War Mark diesen Männer zu sehr auf der Spur? Blum will das Werk ihres Mannes zu Ende bringen, diese Frau finden und an denen Rache nehmen, die ihr das Glück genommen haben.

Bei "Totenfrau" bekommt man keine alltägliche Thrillerkost. Nichts Aufgekochtes oder einen Roman, den man so schon so oft gelesen hat. Vielmehr ist es eine Rachegeschichte der besonderen Art, der die Menschlichkeit nicht entgangen ist, dessen Spannung darin besteht wie Blum diesen fünf Männern sich entgegenstellt und die Frage, ob sie diesen Kampf auch gewinnen kann.
Dabei rüttelt Bernhard Aichner gekonnt am Gerechtigkeitsempfinden des Lesers und oftmals ist man sich unschlüssig, ob man die Taten befürworten oder verabscheuen soll.

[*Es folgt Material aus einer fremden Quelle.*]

import Literature.NumberTheory.EllipticCurves.PAdicOneVariableNormCoherentUnitInduceMomentsOfCharacter
import Literature.NumberTheory.EllipticCurves.ProfiniteGroupDistributionDivisionAssembly
import HarnessLib

/-!
# `p = 2`, ABSTRACT TOWER: de Shalit II.4.6–4.7 + II.4.12 ASSEMBLED for units indexed in the norm-coherent
# units of the local Lubin–Tate tower — the measure `E` with `δ_{σ_𝔠,N𝔠} E = i(β_𝔠)` EXISTS and its
# moments are `∫_G κ^{k+1} dE = (κ(σ_𝔠)^{k+1} − N𝔠)⁻¹ · Σ_{c ∈ G/U_0} κ(r_c)^{k+1} δ̃_{k+1}(η(r_c⁻¹ • β_𝔠))`

Topic `NumberTheory/EllipticCurves`; namespace `Literature.NumberTheory.EllipticCurves`.

De Shalit, *Iwasawa theory of elliptic curves with complex multiplication* (1987), II.4.12 Theorem (p. 66–69)
and II.4.7 (16)–(17) (p. 60).  This file is the COMPOSABILITY CERTIFICATE of the measure-side chain at `p = 2`:
`ProfiniteGroupDistributionDivisionAssembly.exists_twisting_μ_eq_forall_of_units` (the division, from an additive
`G`-equivariant `i : B → Λ(G)` and units with de Shalit's II.2.4 (ii) relation) is fed with
`i := GroupDistribution.induce D` of `PAdicOneVariableNormCoherentUnitFamilyOfCharacter.lean` (additivity
`induce_μ_mul_of_character`, equivariance `induce_μ_smul_of_character`), along an abstract tower `(G, 𝒰, κ)` with
the cell hypotheses `hU`/`hκ`/`hψ`, the `G`-action on `B` reaching the local tower through `hη`; and the integrals
of the resulting `E` are computed by `integral_eq_of_units` + the coset formula
`integral_induce_character_pow_succ_of_character`:

* `induce_μ_smul_inv_of_character` — the equivariance in the form `i(g•b)(a) = i(b)(ḡ⁻¹ a)` consumed by the division;
* ★★★ `exists_twisting_μ_eq_forall_normCoherentUnits_of_character` — **∃ E on `G` along `𝒰`, `‖E‖ = C`, with
  `δ_{σ_𝔠,N𝔠} E = i(β_𝔠)` levelwise for every `𝔠`** (II.4.12 with all hypotheses displayed);
* ★★★ `integral_character_pow_succ_of_twisting_eq_induce` — for any such `E` and any `𝔠` with
  `κ(σ_𝔠)^{k+1} ≠ N𝔠`: **`∫_G κ^{k+1} dE = (κ(σ_𝔠)^{k+1} − N𝔠)⁻¹ · Σ_{c ∈ 𝒰.cells 0} κ(r_c)^{k+1} · [S^0]D^k H_{η(r_c⁻¹ • β_𝔠)}`**
  (II.4.12 (29)↔(31) with II.4.7 (16)–(17): the moments of `μ(𝔣)` in terms of the Coleman logarithmic
  derivatives `δ̃_{k+1}` of the units — what II.4.7–4.10 / 4.14 then evaluate as Eisenstein numbers).

Everything is proved; no named facts, no definitions, no instances (section-local instance attributes as in the
siblings), no `sorry`.

## References

* [deShalit1987] E. de Shalit, *Iwasawa theory of elliptic curves with complex multiplication* (1987),
  II.4.6 (14) (p. 59), II.4.7 (16)–(17) (p. 60), II.4.12 (29)–(33) (p. 66–69).
-/

noncomputable section

open MvPowerSeries Filter
open scoped Topology Classical

namespace Literature.NumberTheory.EllipticCurves

section DivisionAssemblyOfCharacter

open ValuativeRel IsLocalRing Field GroupDistribution
open Literature.NumberTheory.GaloisRepresentations Literature.NumberTheory.GaloisRepresentations.IsNonarchimedeanLocalField
  Literature.NumberTheory.GaloisRepresentations.LubinTate Literature.NumberTheory.PAdicHodge

variable {F : Type} [Field F] [ValuativeRel F] [TopologicalSpace F] [IsNonarchimedeanLocalField F]

attribute [local instance] ltNormUniformSpace ltNormIsUniformAddGroup rk1 nF nE fintypeResidueField

variable (hq : residueFieldCard F = 2) (h2 : (valuation F).IsUniformizer (((2 : ℕ) : 𝒪[F]) : F))
  {σ₀ : absoluteGaloisGroup F} (hσ₀ : IsAbsArithFrob σ₀) (u : 𝒪[F]ˣ)
  {ε : (maxUnramifiedCompletion F)ˣ}
  (hε : maxUnramifiedCompletion.galAut F σ₀ (ε : maxUnramifiedCompletion F) =
    algebraMap 𝒪[F] (maxUnramifiedCompletion F) (u : 𝒪[F]) * (ε : maxUnramifiedCompletion F))
variable (θ : CompletedAlgClosure F →+* ℂ_[2]) (hθc : Continuous θ)
  (hθ1 : ∀ z : CBall F, ‖θ (z : CompletedAlgClosure F)‖ ≤ 1)
  (hθζ : ∀ ζ' : ℂ_[2], (∃ n : ℕ, ζ' ^ 2 ^ n = 1) →
    ∃ ζ : CompletedAlgClosure F, (∃ n : ℕ, ζ ^ 2 ^ n = 1) ∧ θ ζ = ζ')
  (e : 𝒪[F] →+* ℤ_[2])
  (hΘe : ∀ a : 𝒪[F], (θ.comp ((CBall F).subtype.comp (algebraMap (UnrCoeff F) (CBall F)))) (intToUnrCoeff F a) =
    padicIntCast ℂ_[2] (e a))
variable {G : Type*} [Group G] {𝒰 : SubgroupTower G} [∀ n, (𝒰.U n).Normal] (κ : G →* ℤ_[2]ˣ)
  (hU : ∀ (n : ℕ) (g : G), g ∈ 𝒰.U n ↔ g ∈ 𝒰.U 0 ∧ PadicInt.toZModPow (n + 1) (κ g : ℤ_[2]) = 1)
  (hκ : ∀ (n : ℕ) (w : ℤ_[2]ˣ), PadicInt.toZModPow 1 (w : ℤ_[2]) = 1 →
    ∃ g ∈ 𝒰.U 0, PadicInt.toZModPow (n + 1) (κ g : ℤ_[2]) = PadicInt.toZModPow (n + 1) (w : ℤ_[2]))
  (ψ : (n : ℕ) → G ⧸ 𝒰.U n → ZMod (2 ^ (n + 1)))
  (hψ : ∀ (n : ℕ) (g : G), g ∈ 𝒰.U 0 → ψ n (𝒰.proj n g) = PadicInt.toZModPow (n + 1) (κ g : ℤ_[2]))
variable {B : Type*} [CommMonoid B] [MulDistribMulAction G B]
  (η : B → NormCoherentUnits (isUniformizer_unit_mul h2 u))
  (hη : ∀ g ∈ 𝒰.U 0, ∀ b : B, ∃ σ : absoluteGaloisGroup F, η (g • b) = (η b).galAct σ ∧
    Units.map (e : 𝒪[F] →* ℤ_[2]) (lubinTateChar (isUniformizer_unit_mul h2 u) σ) = κ g)
  (hηmul : ∀ b b' : B, η (b * b') = (η b).mul (η b'))
  {C : ℝ}
  (hC : ∀ (b : B) (k : ℕ), ‖PowerSeries.coeff k ((PowerSeries.subst (compSeriesC h2 hσ₀ u hε)
          ((tildeSer ((u : 𝒪[F]) * ((2 : ℕ) : 𝒪[F])) (LTCoeff.of F (u : 𝒪[F])) (η b).logDeriv).map
            ((intToUnrCoeff F).comp (LTCoeff.of F).symm.toRingHom))).map (θ.comp ((CBall F).subtype.comp (algebraMap (UnrCoeff F) (CBall F)))))‖ ≤ C)
  (hC0 : 0 ≤ C)
  (hCb : ∀ b : B, (GroupDistribution.comap (restrictUnits ((invAmice₁ 2 ((PowerSeries.subst (compSeriesC h2 hσ₀ u hε)
          ((tildeSer ((u : 𝒪[F]) * ((2 : ℕ) : 𝒪[F])) (LTCoeff.of F (u : 𝒪[F])) (η b).logDeriv).map
            ((intToUnrCoeff F).comp (LTCoeff.of F).symm.toRingHom))).map (θ.comp ((CBall F).subtype.comp (algebraMap (UnrCoeff F) (CBall F))))) (hC b)).density
          (ProfiniteTower.padicInt_isUniform 2) (unitInv ℂ_[2]) uniformContinuous_unitInv norm_unitInv_le))
          ψ (𝒰.cellMap_trans κ ψ hψ) (𝒰.cellMap_injective κ hU ψ hψ) (𝒰.cellMap_fiberSurj κ hU hκ ψ hψ)).bound ≤ C)

include hq hΘe hη in
/-- The `G`-equivariance of `i := induce D` in the form the division step consumes:
`i(g • b)_n(a) = i(b)_n(ḡ⁻¹ a)`. [cite: deShalit1987, II.4.6 (14) (p. 59)] -/
theorem induce_μ_smul_inv_of_character (g : G) (b : B) (n : ℕ) (a : G ⧸ 𝒰.U n) :
    (GroupDistribution.induce (fun b ↦ (GroupDistribution.comap (restrictUnits ((invAmice₁ 2 ((PowerSeries.subst (compSeriesC h2 hσ₀ u hε)
          ((tildeSer ((u : 𝒪[F]) * ((2 : ℕ) : 𝒪[F])) (LTCoeff.of F (u : 𝒪[F])) (η b).logDeriv).map
            ((intToUnrCoeff F).comp (LTCoeff.of F).symm.toRingHom))).map (θ.comp ((CBall F).subtype.comp (algebraMap (UnrCoeff F) (CBall F))))) (hC b)).density
          (ProfiniteTower.padicInt_isUniform 2) (unitInv ℂ_[2]) uniformContinuous_unitInv norm_unitInv_le))
          ψ (𝒰.cellMap_trans κ ψ hψ) (𝒰.cellMap_injective κ hU ψ hψ) (𝒰.cellMap_fiberSurj κ hU hκ ψ hψ))) hC0 hCb (g • b)).μ n a =
      (GroupDistribution.induce (fun b ↦ (GroupDistribution.comap (restrictUnits ((invAmice₁ 2 ((PowerSeries.subst (compSeriesC h2 hσ₀ u hε)
          ((tildeSer ((u : 𝒪[F]) * ((2 : ℕ) : 𝒪[F])) (LTCoeff.of F (u : 𝒪[F])) (η b).logDeriv).map
            ((intToUnrCoeff F).comp (LTCoeff.of F).symm.toRingHom))).map (θ.comp ((CBall F).subtype.comp (algebraMap (UnrCoeff F) (CBall F))))) (hC b)).density
          (ProfiniteTower.padicInt_isUniform 2) (unitInv ℂ_[2]) uniformContinuous_unitInv norm_unitInv_le))
          ψ (𝒰.cellMap_trans κ ψ hψ) (𝒰.cellMap_injective κ hU ψ hψ) (𝒰.cellMap_fiberSurj κ hU hκ ψ hψ))) hC0 hCb b).μ n ((𝒰.proj n g)⁻¹ * a) := by
  have h := induce_μ_smul_of_character hq h2 hσ₀ u hε (θ.comp ((CBall F).subtype.comp (algebraMap (UnrCoeff F) (CBall F)))) e hΘe κ hU hκ ψ hψ η hη hC hC0 hCb
    g b n ((𝒰.proj n g)⁻¹ * a)
  rwa [mul_inv_cancel_left] at h

variable {I : Type*} (hcomm : ∀ (n : ℕ) (x y : G), x * y * x⁻¹ * y⁻¹ ∈ 𝒰.U n)
  (β : I → B) (σ : I → G) (Nm : I → ℕ)
  (hrel : ∀ a c : I, σ c • β a * β c ^ Nm a = σ a • β c * β a ^ Nm c)

include hq hΘe hη hηmul hcomm hrel in
/-- ★★★ **De Shalit II.4.12 along an abstract tower, units in the local Lubin–Tate tower**: given units
`β : I → B` with the relation II.2.4 (ii) `σ_𝔠•β_𝔞 · β_𝔠^{N𝔞} = σ_𝔞•β_𝔠 · β_𝔞^{N𝔠}`, Artin-type elements
`σ : I → G` and norms `Nm : I → ℕ`, and two indices `𝔞₁, 𝔞₂` satisfying the division hypotheses of
`exists_twisting_μ_eq_of_cocycle_natCast` (`σ_{𝔞ᵢ} ∈ U_s`, `σ_{𝔞₁}` generating `U_s` modulo every `U_n` with
`2`-power unbounded orders, `N𝔞₁ = N𝔞₂ ≥ 2`, `4 ∣ N𝔞₁ − 1`, `σ_{𝔞₂}^kσ_{𝔞₁}^{-k} ∉ ⋂ U_n`), **there is a
bounded distribution `E` on `G` along `𝒰`, `‖E‖ = C`, with `δ_{σ_𝔠,N𝔠} E = i(β_𝔠)` levelwise for EVERY `𝔠`**,
`i := induce D` the measure of II.4.6 built from the log-free measures of the units.
[cite: deShalit1987, II.4.12 (p. 66–69), II.4.6 (14) (p. 59), II.2.4 (ii) (p. 43)] -/
theorem exists_twisting_μ_eq_forall_normCoherentUnits_of_character {s : ℕ} (a₁ a₂ : I)
    (hσ₁ : σ a₁ ∈ 𝒰.U s) (hσ₂ : σ a₂ ∈ 𝒰.U s)
    (hgen : ∀ m, s ≤ m → ∀ w ∈ 𝒰.U s, ∃ k : ℕ, 𝒰.proj m (σ a₁ ^ k) = 𝒰.proj m w)
    (hpow : ∀ n, s ≤ n → ∃ r : ℕ, orderOf (𝒰.proj n (σ a₁)) = 2 ^ r)
    (hunb : ∀ r : ℕ, ∃ m, 2 ^ r ∣ orderOf (𝒰.proj m (σ a₁)))
    (hN1 : 2 ≤ Nm a₁) (h4 : 4 ∣ Nm a₁ - 1) (hN12 : Nm a₂ = Nm a₁)
    (hτ : ∀ k, 0 < k → ∃ n, s ≤ n ∧ σ a₂ ^ k * (σ a₁ ^ k)⁻¹ ∉ 𝒰.U n) :
    ∃ E : GroupDistribution 𝒰 ℂ_[2], E.bound = C ∧
      ∀ (c : I) (n : ℕ) (b : G ⧸ 𝒰.U n), (twisting (σ c) (Nm c : ℂ_[2]) E).μ n b =
        (GroupDistribution.induce (fun b ↦ (GroupDistribution.comap (restrictUnits ((invAmice₁ 2 ((PowerSeries.subst (compSeriesC h2 hσ₀ u hε)
          ((tildeSer ((u : 𝒪[F]) * ((2 : ℕ) : 𝒪[F])) (LTCoeff.of F (u : 𝒪[F])) (η b).logDeriv).map
            ((intToUnrCoeff F).comp (LTCoeff.of F).symm.toRingHom))).map (θ.comp ((CBall F).subtype.comp (algebraMap (UnrCoeff F) (CBall F))))) (hC b)).density
          (ProfiniteTower.padicInt_isUniform 2) (unitInv ℂ_[2]) uniformContinuous_unitInv norm_unitInv_le))
          ψ (𝒰.cellMap_trans κ ψ hψ) (𝒰.cellMap_injective κ hU ψ hψ) (𝒰.cellMap_fiberSurj κ hU hκ ψ hψ))) hC0 hCb (β c)).μ n b := by
  have h := exists_twisting_μ_eq_forall_of_units (p := 2) hcomm
    (fun b ↦ (GroupDistribution.induce (fun b ↦ (GroupDistribution.comap (restrictUnits ((invAmice₁ 2 ((PowerSeries.subst (compSeriesC h2 hσ₀ u hε)
          ((tildeSer ((u : 𝒪[F]) * ((2 : ℕ) : 𝒪[F])) (LTCoeff.of F (u : 𝒪[F])) (η b).logDeriv).map
            ((intToUnrCoeff F).comp (LTCoeff.of F).symm.toRingHom))).map (θ.comp ((CBall F).subtype.comp (algebraMap (UnrCoeff F) (CBall F))))) (hC b)).density
          (ProfiniteTower.padicInt_isUniform 2) (unitInv ℂ_[2]) uniformContinuous_unitInv norm_unitInv_le))
          ψ (𝒰.cellMap_trans κ ψ hψ) (𝒰.cellMap_injective κ hU ψ hψ) (𝒰.cellMap_fiberSurj κ hU hκ ψ hψ))) hC0 hCb b))
    (fun g b n a ↦ induce_μ_smul_inv_of_character hq h2 hσ₀ u hε θ e hΘe κ hU hκ ψ hψ η hη hC hC0 hCb g b n a)
    (fun b b' n a ↦ induce_μ_mul_of_character h2 hσ₀ u hε _ κ hU hκ ψ hψ η hC hηmul hC0 hCb b b' n a)
    β σ Nm hrel a₁ a₂ hσ₁ hσ₂ hgen hpow hunb hN1 (dvd_trans ⟨2, rfl⟩ h4) (fun _ ↦ h4) hN12 hτ
  simpa only [induce_bound] using h

include hq hθc hθ1 hθζ in
/-- ★★★ **The moments of de Shalit's measure in terms of Coleman logarithmic derivatives** (II.4.12 (29)↔(31)
with II.4.7 (16)–(17), along an abstract tower): if `δ_{σ_𝔠,N𝔠} E = i(β_𝔠)` levelwise for every `𝔠`
(`exists_twisting_μ_eq_forall_normCoherentUnits_of_character`), then for every `𝔠` and `k` with
`κ(σ_𝔠)^{k+1} ≠ N𝔠`:
**`∫_G κ(g)^{k+1} dE(g) = (κ(σ_𝔠)^{k+1} − N𝔠)⁻¹ · Σ_{c ∈ G/U_0} κ(r_c)^{k+1} · [S^0]D^k H_{η(r_c⁻¹ • β_𝔠)}`**,
`H_γ = θ((δγ)~ ∘ ϑ)`, `r_c = 𝒰.repr 0 c`. [cite: deShalit1987, II.4.12 (29)–(31) (p. 67–69), II.4.7 (16)–(17) (p. 60)] -/
theorem integral_character_pow_succ_of_twisting_eq_induce (n₀ : ℕ) (E : GroupDistribution 𝒰 ℂ_[2])
    (hE : ∀ (c : I) (n : ℕ) (b : G ⧸ 𝒰.U n), (twisting (σ c) (Nm c : ℂ_[2]) E).μ n b =
      (GroupDistribution.induce (fun b ↦ (GroupDistribution.comap (restrictUnits ((invAmice₁ 2 ((PowerSeries.subst (compSeriesC h2 hσ₀ u hε)
          ((tildeSer ((u : 𝒪[F]) * ((2 : ℕ) : 𝒪[F])) (LTCoeff.of F (u : 𝒪[F])) (η b).logDeriv).map
            ((intToUnrCoeff F).comp (LTCoeff.of F).symm.toRingHom))).map (θ.comp ((CBall F).subtype.comp (algebraMap (UnrCoeff F) (CBall F))))) (hC b)).density
          (ProfiniteTower.padicInt_isUniform 2) (unitInv ℂ_[2]) uniformContinuous_unitInv norm_unitInv_le))
          ψ (𝒰.cellMap_trans κ ψ hψ) (𝒰.cellMap_injective κ hU ψ hψ) (𝒰.cellMap_fiberSurj κ hU hκ ψ hψ))) hC0 hCb (β c)).μ n b)
    (c : I) (k : ℕ) (hne : padicIntCast ℂ_[2] ((κ (σ c) : ℤ_[2]) ^ (k + 1)) ≠ (Nm c : ℂ_[2])) :
    E.integral (fun g ↦ padicIntCast ℂ_[2] ((κ g : ℤ_[2]) ^ (k + 1))) =
      (padicIntCast ℂ_[2] ((κ (σ c) : ℤ_[2]) ^ (k + 1)) - (Nm c : ℂ_[2]))⁻¹ *
        ∑ c' ∈ 𝒰.cells 0, padicIntCast ℂ_[2] ((κ (𝒰.repr 0 c') : ℤ_[2]) ^ (k + 1)) *
          PowerSeries.constantCoeff (mahlerD^[k] ((PowerSeries.subst ((compSeriesC h2 hσ₀ u hε).map (algebraMap (UnrCoeff F) (CBall F)))
          ((tildeSer ((u : 𝒪[F]) * ((2 : ℕ) : 𝒪[F])) (LTCoeff.of F (u : 𝒪[F])) (η ((𝒰.repr 0 c')⁻¹ • β c)).logDeriv).map
            ((algebraMap (UnrCoeff F) (CBall F)).comp
              ((intToUnrCoeff F).comp (LTCoeff.of F).symm.toRingHom)))).map (θ.comp (CBall F).subtype))) := by
  rw [integral_eq_of_units (p := 2) (fun b ↦ (GroupDistribution.induce (fun b ↦ (GroupDistribution.comap (restrictUnits ((invAmice₁ 2 ((PowerSeries.subst (compSeriesC h2 hσ₀ u hε)
          ((tildeSer ((u : 𝒪[F]) * ((2 : ℕ) : 𝒪[F])) (LTCoeff.of F (u : 𝒪[F])) (η b).logDeriv).map
            ((intToUnrCoeff F).comp (LTCoeff.of F).symm.toRingHom))).map (θ.comp ((CBall F).subtype.comp (algebraMap (UnrCoeff F) (CBall F))))) (hC b)).density
          (ProfiniteTower.padicInt_isUniform 2) (unitInv ℂ_[2]) uniformContinuous_unitInv norm_unitInv_le))
          ψ (𝒰.cellMap_trans κ ψ hψ) (𝒰.cellMap_injective κ hU ψ hψ) (𝒰.cellMap_fiberSurj κ hU hκ ψ hψ))) hC0 hCb b))
    β σ Nm E hE c (SubgroupTower.isTowerContinuous_padicIntCast_character_pow κ hU (k + 1))
    (fun x y ↦ by rw [map_mul, Units.val_mul, mul_pow, map_mul]) (by rw [map_one, Units.val_one, one_pow, map_one]) hne,
    integral_induce_character_pow_succ_of_character hq h2 hσ₀ u hε θ hθc hθ1 hθζ κ hU hκ ψ hψ η hC hC0 hCb n₀ (β c) k]

end DivisionAssemblyOfCharacter

end Literature.NumberTheory.EllipticCurves

end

Und genau für dieses Moralproblem gibt es Blum, ein Charakter, den man nur schwer zu nehmen weiß.
Denn hinter der Protagonistin steht eine Bestatterin, die schon ihre Eltern auf dem Gewissen hat. Sehr verschlossen, merkt man ihr den Verlustschmerz doch an, wie sie immer wieder um ihre Kinder bangt, während sie nach den Männern sucht. Sie ist zwiegespalten, weiß nicht, ob sie daran zerbrechen soll oder nicht und scheint immer wieder wie mit einem inneren Dämon zu ringen. Eigentlich will sie das alles gar nicht und kann doch nicht anders.
Und trotzdem lernt man sie als liebende Mutter kennen, als einen Menschen, der sich nach Nähe sehnt. Emotional, zerbrechlich und unglaublich tapfer angesichts ihrer Situationen. Doch die Sympathie bleibt aus, zu viel weiß man von ihr. Sie entwickelt sich dramatisch im Laufe des Romans, verändert ihr Wesen, bleibt sich dabei treu und zeigt ihre Stärken und Schwächen. Irgendwie muss man sie dann doch mögen, auch wenn es einem schwer fällt.
Mit dieser vielschichtigen Protagonistin begibt man sich auf eine Höllenfahrt von Thriller. Einen Racheroman, der besser nicht sein könnte. Emotionsgeladen und voller Tempo machen wir uns auf den Weg zu diesen Männern, die ihr das Glück geraubt haben und schauen zu, welchen Kampf sie ausfechtet. Bekommen Bilder von Personen, denen man solche Taten nicht zutraut, Psychogramme von Menschen, die so widerwertig sind und trotzdem hat es der Autor nicht nötig die Greueltaten bis ins letzte Detail zu beschreiben. Wir sind angeekelt von der Perversion, die wir nur in Nacherzählungen erfahren ohne direkten Fokus, ohne beteiligt zu sein, was es nicht leichter macht. Stattdessen wirkt es viel schlimmer, weil es so unwirklich erscheint, was Dunja geschehen ist. Taten von Menschen, denen man solche Grausamkeit nich zutraut.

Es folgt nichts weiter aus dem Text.